DARPP-32/protein phosphatase 1 regulates Rasgrp2 as a novel component of dopamine D1 receptor signaling in striatum.

Autor: Kuroiwa M; Department of Pharmacology, Kurume University School of Medicine, Kurume, Fukuoka, 830-0011, Japan., Shuto T; Department of Pharmacology, Kurume University School of Medicine, Kurume, Fukuoka, 830-0011, Japan., Nagai T; Division of Behavioral Neuropharmacology, International Center for Brain Science, Fujita Health University, Toyoake, Aichi, 470-1192, Japan., Amano M; Department of Cell Pharmacology, Graduate School of Medicine, Nagoya University, Nagoya, Aichi, 466-8550, Japan., Kaibuchi K; Department of Cell Pharmacology, Graduate School of Medicine, Nagoya University, Nagoya, Aichi, 466-8550, Japan; Division of Cell Biology, International Center for Brain Science, Fujita Health University, Toyoake, Aichi, 470-1192, Japan., Nairn AC; Department of Psychiatry, Yale School of Medicine, Connecticut Mental Health Center, New Haven, CT, 06519, United States., Nishi A; Department of Pharmacology, Kurume University School of Medicine, Kurume, Fukuoka, 830-0011, Japan. Electronic address: nishia@kurume-u.ac.jp.
Jazyk: angličtina
Zdroj: Neurochemistry international [Neurochem Int] 2023 Jan; Vol. 162, pp. 105438. Date of Electronic Publication: 2022 Nov 06.

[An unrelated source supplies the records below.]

import Summits.CriticalPhenomena.PercolationContinuityZ3.Theorems.PercNearOneGluingNoHeavyLowerTailThreePointProductFormFibreHanging
import HarnessLib

/-!
# The product form in the fibre language: hanging parts are irrelevant for (S1J) and (S1J′) (reduction R0 for the system 𝒮)
# (Sahi programme, prover prim-sahi-p2 gen 56)

Support file (`--supports stmt-CriticalPhenomena-4575`, helper); companion of `…ThreePointProductFormFibreHanging` (gen 54: R0 for (P)).
Standard axioms, no sorries, no named facts, no definitions.  Memo `run/shared/lean/prim/prim-sahi/FROM-prim-sahi-p2-gen56-REFINED-PRODUCT-FORM.md` §10.

SETTING of `…FibreHanging`: `D` hangs at the vertex `v` (labels inside `D ∪ {v}` / inside `Dᶜ ∪ {v}`), terminals in `(Dᶜ ∖ {v}) ∪ {v}`; `H°` makes the
`D`-labels loops at `v`.  The events `w = {a ↔ s, a ↮ c, s ↔ c in ♭z}`, `w′` and `J = {a ↔ s, a ↔ c}` are the same in `H` and `H°`
(`w_iff_hanging`, `joined_iff_hanging`), as `bad, P1, P2` are (gen 54); hence
* **`S1J_of_hanging`**, **`S1Jc_of_hanging`** [this work] — `(S1J)` `(#bad + w)² ≤ #P1·#J` and `(S1J′)` `(#bad + w′)² ≤ #P2·#J` transfer from `H°` to `H`.
[folklore]; [cite: Gladkov2024, Conjecture 10.1 (p. 18), arXiv:2408.08457] for CONJECTURE (P) served.
-/

namespace Summit.CriticalPhenomena.PercolationContinuityZ3.Theorems.ProductFormFibre

open Finset Literature.Probability.Percolation
open Summit.CriticalPhenomena.PercolationContinuityZ3.Theorems.ThreePointCPIClusterSwap (clusterFlip)

variable {V α : Type*}

section HangingS1J

variable [DecidableEq V] (ends : α → Sym2 V) (v : V) (D : Set V) (inD : α → Prop) [DecidablePred inD]

/-- **`J = {a ↔ s, a ↔ c}` is the same event in `H` and in `H°`.** [this work] -/
theorem joined_iff_hanging (hD1 : ∀ l, inD l → ∀ u ∈ ends l, u ∈ D ∨ u = v)
    (hD2 : ∀ l, ¬ inD l → ∀ u ∈ ends l, u ∉ D ∨ u = v) {a s c : V}
    (ha : (a ∉ D ∧ a ≠ v) ∨ a = v) (hs : (s ∉ D ∧ s ≠ v) ∨ s = v) (hc : (c ∉ D ∧ c ≠ v) ∨ c = v) (z : α → Bool) :
    ((openGraph (labelledOpen ends z)).Reachable a s ∧ (openGraph (labelledOpen ends z)).Reachable a c) ↔
    ((openGraph (labelledOpen (fun l => if inD l then s(v, v) else ends l) z)).Reachable a s ∧
      (openGraph (labelledOpen (fun l => if inD l then s(v, v) else ends l) z)).Reachable a c) := by
  rw [openGraph_loops_eq ends v inD z,
    ← reachable_iff_restrict' ends v D inD hD1 hD2 z ha hs,
    ← reachable_iff_restrict' ends v D inD hD1 hD2 z ha hc]

/-- **`w`-type events are the same in `H` and in `H°`**: for any type condition `X` that is the same in `H` and `H°`, so is `X ∧ (s ↔ c in ♭z)`;
stated for `P1` (and, exchanging `s, c`, for `P2`). [this work] -/
theorem w_iff_hanging (hD1 : ∀ l, inD l → ∀ u ∈ ends l, u ∈ D ∨ u = v)
    (hD2 : ∀ l, ¬ inD l → ∀ u ∈ ends l, u ∉ D ∨ u = v) {a s c : V}
    (ha : (a ∉ D ∧ a ≠ v) ∨ a = v) (hs : (s ∉ D ∧ s ≠ v) ∨ s = v) (hc : (c ∉ D ∧ c ≠ v) ∨ c = v) (z : α → Bool) :
    (((openGraph (labelledOpen ends z)).Reachable a s ∧ ¬ (openGraph (labelledOpen ends z)).Reachable a c) ∧
      (openGraph (labelledOpen ends (clusterFlip ends a fun x => !z x))).Reachable s c) ↔
    (((openGraph (labelledOpen (fun l => if inD l then s(v, v) else ends l) z)).Reachable a s ∧
        ¬ (openGraph (labelledOpen (fun l => if inD l then s(v, v) else ends l) z)).Reachable a c) ∧
      (openGraph (labelledOpen (fun l => if inD l then s(v, v) else ends l)
        (clusterFlip (fun l => if inD l then s(v, v) else ends l) a fun x => !z x))).Reachable s c) := by
  classical
  rw [openGraph_loops_eq ends v inD z, openGraph_loops_eq ends v inD,
    ← reachable_iff_restrict' ends v D inD hD1 hD2 z ha hs,
    ← reachable_iff_restrict' ends v D inD hD1 hD2 z ha hc]
  have hfl : (fun l => if inD l then false else clusterFlip (fun l => if inD l then s(v, v) else ends l) a (fun x => !z x) l) =
      (fun l => if inD l then false else clusterFlip ends a (fun x => !z x) l) :=
    restrict_eq_of_agree inD fun l hin => (flat_eq_flat_loops_at ends v D inD hD1 hD2 a ha z hin).symm
  rw [hfl, ← reachable_iff_restrict' ends v D inD hD1 hD2 _ hs hc]

end HangingS1J

section TransferS1JHanging

variable [Fintype α] [DecidableEq α] [DecidableEq V]

open Classical in
/-- **(S1J) transfers from `H°` to `H`**: a part hanging at any vertex is irrelevant for `(#bad + w)² ≤ #P1 · #J`. [this work] -/
theorem S1J_of_hanging (ends : α → Sym2 V) (v a s c : V) (D : Set V) (inD : α → Prop)
    (hD1 : ∀ l, inD l → ∀ u ∈ ends l, u ∈ D ∨ u = v) (hD2 : ∀ l, ¬ inD l → ∀ u ∈ ends l, u ∉ D ∨ u = v)
    (ha : (a ∉ D ∧ a ≠ v) ∨ a = v) (hs : (s ∉ D ∧ s ≠ v) ∨ s = v) (hc : (c ∉ D ∧ c ≠ v) ∨ c = v)
    (hS : ((univ.filter fun z : α → Bool =>
        (¬ (openGraph (labelledOpen (fun l => if inD l then s(v, v) else ends l) z)).Reachable a s ∧
            ¬ (openGraph (labelledOpen (fun l => if inD l then s(v, v) else ends l) z)).Reachable a c ∧
            ¬ (openGraph (labelledOpen (fun l => if inD l then s(v, v) else ends l) z)).Reachable s c) ∧
          (openGraph (labelledOpen (fun l => if inD l then s(v, v) else ends l)
            (clusterFlip (fun l => if inD l then s(v, v) else ends l) a fun x => !z x))).Reachable s c).card +
        (univ.filter fun z : α → Bool =>
          ((openGraph (labelledOpen (fun l => if inD l then s(v, v) else ends l) z)).Reachable a s ∧
              ¬ (openGraph (labelledOpen (fun l => if inD l then s(v, v) else ends l) z)).Reachable a c) ∧
            (openGraph (labelledOpen (fun l => if inD l then s(v, v) else ends l)
              (clusterFlip (fun l => if inD l then s(v, v) else ends l) a fun x => !z x))).Reachable s c).card) ^ 2 ≤
      (univ.filter fun z : α → Bool =>
        (openGraph (labelledOpen (fun l => if inD l then s(v, v) else ends l) z)).Reachable a s ∧
          ¬ (openGraph (labelledOpen (fun l => if inD l then s(v, v) else ends l) z)).Reachable a c).card *
      (univ.filter fun z : α → Bool =>
        (openGraph (labelledOpen (fun l => if inD l then s(v, v) else ends l) z)).Reachable a s ∧
          (openGraph (labelledOpen (fun l => if inD l then s(v, v) else ends l) z)).Reachable a c).card) :
    ((univ.filter fun z : α → Bool =>
        (¬ (openGraph (labelledOpen ends z)).Reachable a s ∧ ¬ (openGraph (labelledOpen ends z)).Reachable a c ∧
            ¬ (openGraph (labelledOpen ends z)).Reachable s c) ∧
          (openGraph (labelledOpen ends (clusterFlip ends a fun x => !z x))).Reachable s c).card +
      (univ.filter fun z : α → Bool =>
        ((openGraph (labelledOpen ends z)).Reachable a s ∧ ¬ (openGraph (labelledOpen ends z)).Reachable a c) ∧
          (openGraph (labelledOpen ends (clusterFlip ends a fun x => !z x))).Reachable s c).card) ^ 2 ≤
    (univ.filter fun z : α → Bool =>
        (openGraph (labelledOpen ends z)).Reachable a s ∧ ¬ (openGraph (labelledOpen ends z)).Reachable a c).card *
    (univ.filter fun z : α → Bool =>
        (openGraph (labelledOpen ends z)).Reachable a s ∧ (openGraph (labelledOpen ends z)).Reachable a c).card := by
  have e1 := Finset.filter_congr (s := (univ : Finset (α → Bool)))
    fun z _ => bad_iff_hanging ends v D inD hD1 hD2 ha hs hc z
  have e2 := Finset.filter_congr (s := (univ : Finset (α → Bool)))
    fun z _ => w_iff_hanging ends v D inD hD1 hD2 ha hs hc z
  have e3 := Finset.filter_congr (s := (univ : Finset (α → Bool)))
    fun z _ => sa_iff_hanging ends v D inD hD1 hD2 ha hs hc z
  have e4 := Finset.filter_congr (s := (univ : Finset (α → Bool)))
    fun z _ => joined_iff_hanging ends v D inD hD1 hD2 ha hs hc z
  rw [e1, e2, e3, e4]
  exact hS

open Classical in
/-- **(S1J′) transfers from `H°` to `H`** (`(#bad + w′)² ≤ #P2 · #J`). [this work] -/
theorem S1Jc_of_hanging (ends : α → Sym2 V) (v a s c : V) (D : Set V) (inD : α → Prop)
    (hD1 : ∀ l, inD l → ∀ u ∈ ends l, u ∈ D ∨ u = v) (hD2 : ∀ l, ¬ inD l → ∀ u ∈ ends l, u ∉ D ∨ u = v)
    (ha : (a ∉ D ∧ a ≠ v) ∨ a = v) (hs : (s ∉ D ∧ s ≠ v) ∨ s = v) (hc : (c ∉ D ∧ c ≠ v) ∨ c = v)
    (hS : ((univ.filter fun z : α → Bool =>
        (¬ (openGraph (labelledOpen (fun l => if inD l then s(v, v) else ends l) z)).Reachable a s ∧
            ¬ (openGraph (labelledOpen (fun l => if inD l then s(v, v) else ends l) z)).Reachable a c ∧
            ¬ (openGraph (labelledOpen (fun l => if inD l then s(v, v) else ends l) z)).Reachable s c) ∧
          (openGraph (labelledOpen (fun l => if inD l then s(v, v) else ends l)
            (clusterFlip (fun l => if inD l then s(v, v) else ends l) a fun x => !z x))).Reachable s c).card +
        (univ.filter fun z : α → Bool =>
          ((openGraph (labelledOpen (fun l => if inD l then s(v, v) else ends l) z)).Reachable a c ∧
              ¬ (openGraph (labelledOpen (fun l => if inD l then s(v, v) else ends l) z)).Reachable a s) ∧
            (openGraph (labelledOpen (fun l => if inD l then s(v, v) else ends l)
              (clusterFlip (fun l => if inD l then s(v, v) else ends l) a fun x => !z x))).Reachable s c).card) ^ 2 ≤
      (univ.filter fun z : α → Bool =>
        (openGraph (labelledOpen (fun l => if inD l then s(v, v) else ends l) z)).Reachable a c ∧
          ¬ (openGraph (labelledOpen (fun l => if inD l then s(v, v) else ends l) z)).Reachable a s).card *
      (univ.filter fun z : α → Bool =>
        (openGraph (labelledOpen (fun l => if inD l then s(v, v) else ends l) z)).Reachable a s ∧
          (openGraph (labelledOpen (fun l => if inD l then s(v, v) else ends l) z)).Reachable a c).card) :
    ((univ.filter fun z : α → Bool =>
        (¬ (openGraph (labelledOpen ends z)).Reachable a s ∧ ¬ (openGraph (labelledOpen ends z)).Reachable a c ∧
            ¬ (openGraph (labelledOpen ends z)).Reachable s c) ∧
          (openGraph (labelledOpen ends (clusterFlip ends a fun x => !z x))).Reachable s c).card +
      (univ.filter fun z : α → Bool =>
        ((openGraph (labelledOpen ends z)).Reachable a c ∧ ¬ (openGraph (labelledOpen ends z)).Reachable a s) ∧
          (openGraph (labelledOpen ends (clusterFlip ends a fun x => !z x))).Reachable s c).card) ^ 2 ≤
    (univ.filter fun z : α → Bool =>
        (openGraph (labelledOpen ends z)).Reachable a c ∧ ¬ (openGraph (labelledOpen ends z)).Reachable a s).card *
    (univ.filter fun z : α → Bool =>
        (openGraph (labelledOpen ends z)).Reachable a s ∧ (openGraph (labelledOpen ends z)).Reachable a c).card := by
  have e1 := Finset.filter_congr (s := (univ : Finset (α → Bool)))
    fun z _ => bad_iff_hanging ends v D inD hD1 hD2 ha hs hc z
  -- `w′`: the `P2`-type event with the flat connection; `sa_iff_hanging` with `s, c` exchanged handles the type, the flat part as in `w_iff_hanging`
  have e2 : (univ.filter fun z : α → Bool =>
        ((openGraph (labelledOpen ends z)).Reachable a c ∧ ¬ (openGraph (labelledOpen ends z)).Reachable a s) ∧
          (openGraph (labelledOpen ends (clusterFlip ends a fun x => !z x))).Reachable s c) =
      (univ.filter fun z : α → Bool =>
          ((openGraph (labelledOpen (fun l => if inD l then s(v, v) else ends l) z)).Reachable a c ∧
              ¬ (openGraph (labelledOpen (fun l => if inD l then s(v, v) else ends l) z)).Reachable a s) ∧
            (openGraph (labelledOpen (fun l => if inD l then s(v, v) else ends l)
              (clusterFlip (fun l => if inD l then s(v, v) else ends l) a fun x => !z x))).Reachable s c) := by
    refine Finset.filter_congr fun z _ => ?_
    have h := w_iff_hanging ends v D inD hD1 hD2 ha hc hs z
    have t := sa_iff_hanging ends v D inD hD1 hD2 ha hc hs z
    constructor
    · rintro ⟨h1, h2⟩
      exact ⟨t.1 h1, ((h.1 ⟨h1, h2.symm⟩).2).symm⟩
    · rintro ⟨h1, h2⟩
      exact ⟨t.2 h1, ((h.2 ⟨h1, h2.symm⟩).2).symm⟩
  have e3 := Finset.filter_congr (s := (univ : Finset (α → Bool)))
    fun z _ => sa_iff_hanging ends v D inD hD1 hD2 ha hc hs z
  have e4 := Finset.filter_congr (s := (univ : Finset (α → Bool)))
    fun z _ => joined_iff_hanging ends v D inD hD1 hD2 ha hs hc z
  rw [e1, e2, e3, e4]
  exact hS

end TransferS1JHanging

end Summit.CriticalPhenomena.PercolationContinuityZ3.Theorems.ProductFormFibre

DOI: 10.1016/j.neuint.2022.105438
Abstrakt: Dopamine regulates psychomotor function by D1 receptor/PKA-dependent phosphorylation of DARPP-32. DARPP-32, phosphorylated at Thr34 by PKA, inhibits protein phosphatase 1 (PP1), and amplifies the phosphorylation of other PKA/PP1 substrates following D1 receptor activation. In addition to the D1 receptor/PKA/DARPP-32 signaling pathway, D1 receptor stimulation is known to activate Rap1/ERK signaling. Rap1 activation is mediated through the phosphorylation of Rasgrp2 (guanine nucleotide exchange factor; activation) and Rap1gap (GTPase-activating protein; inhibition) by PKA. In this study, we investigated the role of PP1 inhibition by phospho-Thr34 DARPP-32 in the D1 receptor-induced phosphorylation of Rasgrp2 and Rap1gap at PKA sites. The analyses in striatal and NAc slices from wild-type and DARPP-32 knockout mice revealed that the phosphorylation of Rasgrp2 at Ser116/Ser117 and Ser586, but not of Rasgrp2 at Ser554 or Rap1gap at Ser441 or Ser499 induced by a D1 receptor agonist, is under the control of the DARPP-32/PP1. The results were supported by pharmacological analyses using a selective PP1 inhibitor, tautomycetin. In addition, analyses using a PP1 and PP2A inhibitor, okadaic acid, revealed that all sites of Rasgrp2 and Rap1gap were regulated by PP2A. Thus, the interactive machinery of DARPP-32/PP1 may contribute to efficient D1 receptor signaling via Rasgrp2/Rap1 in the striatum.
Competing Interests: Declaration of competing interest The authors declare no conflict of interest.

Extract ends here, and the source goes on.